import Summits.ValiantsHypothesis.ValiantsHypothesis.Theorems.BarrierLeverDefinableEquationsIsobaric
import Literature.Computability.AlgebraicComplexity.DeterminantalComplexityProofs

/-!
# Cruxes `BarrierLever.DefinableEquations` (stmt-ValiantsHypothesis-8745) and
# `DefinableDcEquations` (8746) — the isobaric normal form for ANY torus-stable slice, and for the
# determinantal slice `{deg ≤ n, dc ≤ m(n)}` of crux 8746

The extraction of `…DefinableEquationsIsobaric.lean` only uses that the simple class is mapped into
(a slightly larger) simple class by the torus translates `f ↦ t^{u₀} f(t^{u_1} x_1, …, t^{u_n} x_n)`.
This file records the GENERAL form and instantiates it for crux 8746:

* `isoEq_of_eq_of_stable` — for classes `P ⊆ P'` of `n`-variate polynomials with every torus
  translate of a member of `P` in `P'` (`n ≥ 64`, `n ≥ 2a + 6`): a nonzero level-`a` Boolean-sum
  equation for `coeff(P')` yields a nonzero level-`(a+3)` Boolean-sum equation for `coeff(P)` that is
  a torus WEIGHT VECTOR (homogeneous of some degree `d`, isobaric of some weight `w_i` for every
  coordinate grading `c_m ↦ m_i`), whose support lies in the support of the given equation.
* `hasDetRepr_torusTranslate`, `determinantalComplexity_torusTranslate_le` — determinantal
  complexity is invariant under torus translates (scale the variables inside an affine
  determinantal representation and one row by `t^{u₀}`): `dc(t^{u₀} f(t^u x)) ≤ max (dc f) 1`; so
  the dc-slice `{f : deg f ≤ n, dc f ≤ M}` (`M ≥ 1`) is torus-stable ON THE NOSE
  (`dcSlice_torusStable`).
* `definableDcEquations_iff_isobaric` — crux 8746 holds iff it holds with witnesses whose Boolean
  sum is a torus weight vector (same threshold function `m`, level `a ↦ a + 3`).  This is the
  natural home of the route's intended witnesses for 8746 (slice restrictions of weight vectors of
  `GL_{m²}`-modules are `T_n`-weight vectors).

Pure bookkeeping; no definitions, no named facts.  HONEST FRAMING: normal forms only; the open
content of 8745/8746 (Chatterjee–Tengse 2023 §1.3 dir. 2; the threshold of 8746) is untouched.
References: [MignonRessayre2004] §1 (dc); [Burgisser2000] §2.5; [ForbesShpilkaVolk2018] Def. 1.
-/

-- layout Summits/ValiantsHypothesis/ValiantsHypothesis forces the duplicated namespace component
set_option linter.dupNamespace false

noncomputable section

open MvPolynomial

namespace Summit.ValiantsHypothesis.ValiantsHypothesis.Theorems.BarrierLever.IsobaricEquations

open Literature.Computability.AlgebraicComplexity Literature.Barriers.ValiantsHypothesis
open Summit.ValiantsHypothesis.ValiantsHypothesis.Theorems.BarrierLever.SuccinctHittingSetsForVP
open Summit.ValiantsHypothesis.ValiantsHypothesis.Theorems.BarrierLever.BoolSumComponents

variable {n : ℕ}

/-! ## §1 The extraction for an arbitrary torus-stable pair of classes -/

/-- **Isobaric components of an equation for `P'` are equations for `P`** when every torus
translate of a member of `P` lies in `P'`. [folklore] -/
theorem eval_component_eq_zero_of_stable {P P' : Set (MvPolynomial (Fin n) ℂ)}
    (hstab : ∀ f ∈ P, ∀ (t : ℂ) (u₀ : ℕ) (u : Fin n → ℕ),
      C (t ^ u₀) * aeval (fun i => C (t ^ u i) * X i) f ∈ P')
    {E : MvPolynomial (degLEMonomials n) ℂ}
    (hE : ∀ f ∈ P', eval (coeffVector (degLEMonomials n) f) E = 0)
    (u₀ : ℕ) (u : Fin n → ℕ) (J : ℕ) {f : MvPolynomial (Fin n) ℂ} (hf : f ∈ P) :
    eval (coeffVector (degLEMonomials n) f)
      (weightedHomogeneousComponent
        (fun m : degLEMonomials n => u₀ + ∑ i, u i * (m : Fin n →₀ ℕ) i) J E) = 0 := by
  refine Isobaric.eval_weightedHomogeneousComponent_eq_zero (fun t => ?_) J
  have hpt : (fun m : degLEMonomials n =>
        t ^ (u₀ + ∑ i, u i * (m : Fin n →₀ ℕ) i) * coeffVector (degLEMonomials n) f m) =
      coeffVector (degLEMonomials n) (C (t ^ u₀) * aeval (fun i => C (t ^ u i) * X i) f) := by
    funext m
    rw [coeffVector_apply, coeffVector_apply, coeff_torusTranslate]
  rw [hpt]
  exact hE _ (hstab f hf t u₀ u)

/-- **The isobaric extraction for a torus-stable pair `P ⊆ P'`** (`n ≥ 64`, `n ≥ 2a + 6`): from a
nonzero level-`a` Boolean-sum equation for `coeff(P')` to a nonzero level-`(a+3)` Boolean-sum
equation for `coeff(P)` that is a torus weight vector, supported inside the given support.
[folklore] -/
theorem isoEq_of_eq_of_stable {a : ℕ} (hn : 64 ≤ n) (ha : 2 * a + 6 ≤ n)
    {P P' : Set (MvPolynomial (Fin n) ℂ)}
    (hstab : ∀ f ∈ P, ∀ (t : ℂ) (u₀ : ℕ) (u : Fin n → ℕ),
      C (t ^ u₀) * aeval (fun i => C (t ^ u i) * X i) f ∈ P')
    {q : ℕ} (hq : q ≤ (Nat.choose (2 * n) n) ^ a) (H : MvPolynomial (↥(degLEMonomials n) ⊕ Fin q) ℂ)
    (hc : complexity H ≤ (Nat.choose (2 * n) n) ^ a) (hd : H.totalDegree ≤ (Nat.choose (2 * n) n) ^ a)
    (hne : boolSum H ≠ 0)
    (hvan : ∀ f ∈ P', eval (coeffVector (degLEMonomials n) f) (boolSum H) = 0) :
    ∃ q' : ℕ, q' ≤ (Nat.choose (2 * n) n) ^ (a + 3) ∧
      ∃ H' : MvPolynomial (↥(degLEMonomials n) ⊕ Fin q') ℂ,
        complexity H' ≤ (Nat.choose (2 * n) n) ^ (a + 3) ∧
        H'.totalDegree ≤ (Nat.choose (2 * n) n) ^ (a + 3) ∧ boolSum H' ≠ 0 ∧
        (∀ f ∈ P, eval (coeffVector (degLEMonomials n) f) (boolSum H') = 0) ∧
        (boolSum H').support ⊆ (boolSum H).support ∧
        ∃ (d : ℕ) (w : Fin n → ℕ), (boolSum H').IsHomogeneous d ∧
          ∀ i : Fin n, IsWeightedHomogeneous
            (fun m : degLEMonomials n => (m : Fin n →₀ ℕ) i) (boolSum H') (w i) := by
  classical
  haveI : Fintype (degLEMonomials n) := (Finsupp.finite_of_degree_le (σ := Fin n) n).fintype
  obtain ⟨h5, hnN, -, -⟩ := N_arith hn
  set N := (2 * n).choose n with hNdef
  set E := boolSum H with hEdef
  set B := n * N ^ a + 1 with hBdef
  set W : degLEMonomials n → ℕ := fun m => B ^ n + ∑ i : Fin n, B ^ (i : ℕ) * (m : Fin n →₀ ℕ) i
    with hWdef
  have hB : 0 < B := Nat.succ_pos _
  have hdegE : E.totalDegree ≤ N ^ a := (totalDegree_boolSum_le H).trans hd
  have hWmax : ∀ m : degLEMonomials n, W m ≤ (n + 1) * B ^ n := by
    intro m
    have hB1 : 1 ≤ B := hB
    have hsum : ∑ i : Fin n, B ^ (i : ℕ) * (m : Fin n →₀ ℕ) i ≤ B ^ n * n := by
      calc ∑ i : Fin n, B ^ (i : ℕ) * (m : Fin n →₀ ℕ) i
          ≤ ∑ i : Fin n, B ^ n * (m : Fin n →₀ ℕ) i := Finset.sum_le_sum fun i _ =>
            Nat.mul_le_mul_right _ (Nat.pow_le_pow_right hB1 i.2.le)
        _ = B ^ n * ∑ i : Fin n, (m : Fin n →₀ ℕ) i := by rw [Finset.mul_sum]
        _ ≤ B ^ n * n := Nat.mul_le_mul_left _ ?_
      calc ∑ i : Fin n, (m : Fin n →₀ ℕ) i = (m : Fin n →₀ ℕ).degree := by
            rw [Finsupp.degree_apply]
            exact (Finset.sum_subset (Finset.subset_univ _) fun i _ hi =>
              Finsupp.notMem_support_iff.mp hi).symm
        _ ≤ n := m.2
    calc W m = B ^ n + ∑ i : Fin n, B ^ (i : ℕ) * (m : Fin n →₀ ℕ) i := rfl
      _ ≤ B ^ n + B ^ n * n := Nat.add_le_add_left hsum _
      _ = (n + 1) * B ^ n := by ring
  have hK : weightedTotalDegree W E < 2 ^ N := by
    calc weightedTotalDegree W E ≤ E.totalDegree * ((n + 1) * B ^ n) :=
          weightedTotalDegree_le W _ hWmax E
      _ ≤ N ^ a * ((n + 1) * B ^ n) := Nat.mul_le_mul_right _ hdegE
      _ < 2 ^ N := wdeg_arith hn ha
  obtain ⟨J, hJmem, hJne⟩ : ∃ J ∈ Finset.range (weightedTotalDegree W E + 1),
      weightedHomogeneousComponent W J E ≠ 0 := by
    by_contra hall
    push Not at hall
    apply hne
    rw [hEdef, ← Isobaric.sum_weightedHomogeneousComponent_range W (boolSum H)
      (weightedTotalDegree W E) (fun d hd => le_weightedTotalDegree W hd)]
    exact Finset.sum_eq_zero hall
  have hJ : J < 2 ^ N := lt_of_le_of_lt (Nat.lt_succ_iff.mp (Finset.mem_range.mp hJmem)) hK
  obtain ⟨H', hsum', hc', hd'⟩ :=
    exists_boolSum_eq_weightedHomogeneousComponent W H (L := N) (J := J) hK hJ
  obtain ⟨lq, lc, ld⟩ := level_arith (a := a) (q := q) (c := complexity H) (d := H.totalDegree)
    h5 hq hc hd
  have hsupp : (weightedHomogeneousComponent W J E).support ⊆ E.support := by
    intro α hα
    rw [mem_support_iff, coeff_weightedHomogeneousComponent] at hα
    rw [mem_support_iff]
    intro h0; exact hα (by rw [h0, ite_self])
  refine ⟨q + N, lq, H', ?_, hd'.trans ld, ?_, ?_, ?_, ?_⟩
  · refine hc'.trans ?_
    rw [card_degLEMonomials]
    exact lc
  · rw [hsum']; exact hJne
  · intro f hf
    rw [hsum']
    exact eval_component_eq_zero_of_stable hstab hvan (B ^ n) (fun i => B ^ (i : ℕ)) J hf
  · rw [hsum']; exact hsupp
  · rw [hsum']
    refine weightVector_of_combined hB (weightedHomogeneousComponent_isWeightedHomogeneous J E)
      (fun α hα => ?_) hJne
    have hdegα : α.degree ≤ N ^ a := by
      rw [Finsupp.degree_apply]
      exact (le_totalDegree (hsupp hα)).trans hdegE
    constructor
    · calc n * α.degree ≤ n * N ^ a := Nat.mul_le_mul_left _ hdegα
        _ < B := Nat.lt_succ_self _
    · calc α.degree ≤ N ^ a := hdegα
        _ ≤ n * N ^ a := Nat.le_mul_of_pos_left _ (by omega)
        _ < B := Nat.lt_succ_self _

/-! ## §2 Determinantal complexity is invariant under torus translates -/

/-- **An affine determinantal representation of `f` of size `m ≥ 1` yields one of
`t^{u₀} f(t^{u_1} x_1, …, t^{u_n} x_n)` of the same size**: substitute `x_i ↦ t^{u_i} x_i` in the
entries (still affine) and multiply the first row by `t^{u₀}`. [cite: MignonRessayre2004, §1] -/
theorem hasDetRepr_torusTranslate {f : MvPolynomial (Fin n) ℂ} {m : ℕ} (h : HasDetRepr f m)
    (hm : 1 ≤ m) (t : ℂ) (u₀ : ℕ) (u : Fin n → ℕ) :
    HasDetRepr (C (t ^ u₀) * aeval (fun i => C (t ^ u i) * X i) f) m := by
  classical
  obtain ⟨A, hA1, hAdet⟩ := h
  set φ : MvPolynomial (Fin n) ℂ →ₐ[ℂ] MvPolynomial (Fin n) ℂ :=
    aeval (fun i => C (t ^ u i) * X i) with hφ
  have hφ1 : ∀ i, ((fun i => (C (t ^ u i) * X i : MvPolynomial (Fin n) ℂ)) i).totalDegree ≤ 1 :=
    fun i => by
      refine (totalDegree_mul _ _).trans ?_
      rw [totalDegree_C, totalDegree_X, zero_add]
  set A' : Matrix (Fin m) (Fin m) (MvPolynomial (Fin n) ℂ) := φ.mapMatrix A with hA'
  have hA'1 : ∀ i j, (A' i j).totalDegree ≤ 1 := fun i j => by
    rw [hA', AlgHom.mapMatrix_apply, Matrix.map_apply]
    exact (HasDetRepr.totalDegree_aeval_le_of_le_one _ hφ1 _).trans (hA1 i j)
  have hA'det : A'.det = φ f := by rw [hA', ← AlgHom.map_det, hAdet]
  let i₀ : Fin m := ⟨0, hm⟩
  refine ⟨A'.updateRow i₀ ((C (t ^ u₀) : MvPolynomial (Fin n) ℂ) • A' i₀), fun i j => ?_, ?_⟩
  · rw [Matrix.updateRow_apply]
    split_ifs
    · rw [Pi.smul_apply, smul_eq_mul]
      refine (totalDegree_mul _ _).trans ?_
      rw [totalDegree_C, zero_add]
      exact hA'1 _ _
    · exact hA'1 i j
  · rw [Matrix.det_updateRow_smul, Matrix.updateRow_eq_self, hA'det]

/-- **`dc(t^{u₀} f(t^u x)) ≤ max (dc f) 1`.** [cite: MignonRessayre2004, §1] -/
theorem determinantalComplexity_torusTranslate_le (f : MvPolynomial (Fin n) ℂ) (t : ℂ) (u₀ : ℕ)
    (u : Fin n → ℕ) :
    determinantalComplexity (C (t ^ u₀) * aeval (fun i => C (t ^ u i) * X i) f) ≤
      max (determinantalComplexity f) 1 := by
  have h := hasDetRepr_determinantalComplexity_holds (k := ℂ) (σ := Fin n) f
  have h' : HasDetRepr f (max (determinantalComplexity f) 1) :=
    HasDetRepr.mono_holds h (le_max_left _ _)
  exact determinantalComplexity_le_of_hasDetRepr
    (hasDetRepr_torusTranslate h' (le_max_right _ _) t u₀ u)

/-- **The determinantal slice `{deg ≤ n, dc ≤ M}` is torus-stable** for `M ≥ 1`. [folklore] -/
theorem dcSlice_torusStable {M : ℕ} (hM : 1 ≤ M) :
    ∀ f ∈ {f : MvPolynomial (Fin n) ℂ | f.totalDegree ≤ n ∧ determinantalComplexity f ≤ M},
      ∀ (t : ℂ) (u₀ : ℕ) (u : Fin n → ℕ),
        C (t ^ u₀) * aeval (fun i => C (t ^ u i) * X i) f ∈
          {f : MvPolynomial (Fin n) ℂ | f.totalDegree ≤ n ∧ determinantalComplexity f ≤ M} := by
  rintro f ⟨hdeg, hdc⟩ t u₀ u
  refine ⟨?_, (determinantalComplexity_torusTranslate_le f t u₀ u).trans (max_le hdc hM)⟩
  refine (totalDegree_mul _ _).trans ?_
  rw [totalDegree_C, zero_add]
  refine (HasDetRepr.totalDegree_aeval_le_of_le_one _ (fun i => ?_) f).trans hdeg
  refine (totalDegree_mul _ _).trans ?_
  rw [totalDegree_C, totalDegree_X, zero_add]

/-! ## §3 Crux 8746 in isobaric normal form -/

/-- **`DefinableDcEquations` in isobaric normal form** (crux stmt-ValiantsHypothesis-8746): the crux
holds iff it holds with witnesses whose Boolean sum is a torus weight vector — homogeneous of some
degree `d` and isobaric of some weight `w_i` for every coordinate grading `c_m ↦ m_i` (same
threshold function `m`; level `a ↦ a + 3`; no loss in the slice, which is torus-stable on the
nose). [cite: ForbesShpilkaVolk2018, Def. 1] -/
theorem definableDcEquations_iff_isobaric :
    Summit.ValiantsHypothesis.ValiantsHypothesis.Theses.BarrierLever.DefinableDcEquations ↔
      ∃ m : ℕ → ℕ, (∀ C : ℕ, ∃ n₀ : ℕ, ∀ n ≥ n₀, 2 ^ (C * (Nat.log 2 n + 1) ^ 2) ≤ m n) ∧
        ∃ a n₀ : ℕ, ∀ n ≥ n₀, ∃ q : ℕ, q ≤ (Nat.choose (2 * n) n) ^ a ∧
          ∃ H : MvPolynomial (↥(degLEMonomials n) ⊕ Fin q) ℂ,
            complexity H ≤ (Nat.choose (2 * n) n) ^ a ∧ H.totalDegree ≤ (Nat.choose (2 * n) n) ^ a ∧
            boolSum H ≠ 0 ∧
            (∀ f : MvPolynomial (Fin n) ℂ, f.totalDegree ≤ n → determinantalComplexity f ≤ m n →
              eval (coeffVector (degLEMonomials n) f) (boolSum H) = 0) ∧
            ∃ (d : ℕ) (w : Fin n → ℕ), (boolSum H).IsHomogeneous d ∧
              ∀ i : Fin n, IsWeightedHomogeneous
                (fun m : degLEMonomials n => (m : Fin n →₀ ℕ) i) (boolSum H) (w i) := by
  constructor
  · rintro ⟨m, hgrow, a, n₀, h⟩
    refine ⟨m, hgrow, a + 3, ?_⟩
    obtain ⟨n₁, hn₁⟩ := hgrow 0
    refine ⟨max n₀ (max n₁ (max 64 (2 * a + 6))), fun n hn => ?_⟩
    have hA := le_max_left n₀ (max n₁ (max 64 (2 * a + 6)))
    have hB := le_max_right n₀ (max n₁ (max 64 (2 * a + 6)))
    have hC := le_max_left n₁ (max 64 (2 * a + 6))
    have hD := le_max_right n₁ (max 64 (2 * a + 6))
    have hE := le_max_left 64 (2 * a + 6)
    have hF := le_max_right 64 (2 * a + 6)
    obtain ⟨q, hq, H, hc, hd, hne, hvan⟩ := h n (by omega)
    have hM : 1 ≤ m n := by
      have := hn₁ n (by omega)
      simpa using this
    set P : Set (MvPolynomial (Fin n) ℂ) :=
      {f | f.totalDegree ≤ n ∧ determinantalComplexity f ≤ m n} with hP
    have hvanP : ∀ f ∈ P, eval (coeffVector (degLEMonomials n) f) (boolSum H) = 0 :=
      fun f hf => hvan f hf.1 hf.2
    obtain ⟨q', hq', H', hc', hd', hne', hvan', -, d, w, hhom, hiso⟩ :=
      isoEq_of_eq_of_stable (a := a) (by omega) (by omega) (dcSlice_torusStable hM)
        hq H hc hd hne hvanP
    exact ⟨q', hq', H', hc', hd', hne', fun f h1 h2 => hvan' f ⟨h1, h2⟩, d, w, hhom, hiso⟩
  · rintro ⟨m, hgrow, a, n₀, h⟩
    refine ⟨m, hgrow, a, n₀, fun n hn => ?_⟩
    obtain ⟨q, hq, H, hc, hd, hne, hvan, -⟩ := h n hn
    exact ⟨q, hq, H, hc, hd, hne, hvan⟩

end Summit.ValiantsHypothesis.ValiantsHypothesis.Theorems.BarrierLever.IsobaricEquations

end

══════════

▸ **TASK DESCRIPTION**: Each line in the listing above that includes "hAdet" is to be copied.

▸ **RESPONSE**:
  obtain ⟨A, hA1, hAdet⟩ := h
  have hA'det : A'.det = φ f := by rw [hA', ← AlgHom.map_det, hAdet]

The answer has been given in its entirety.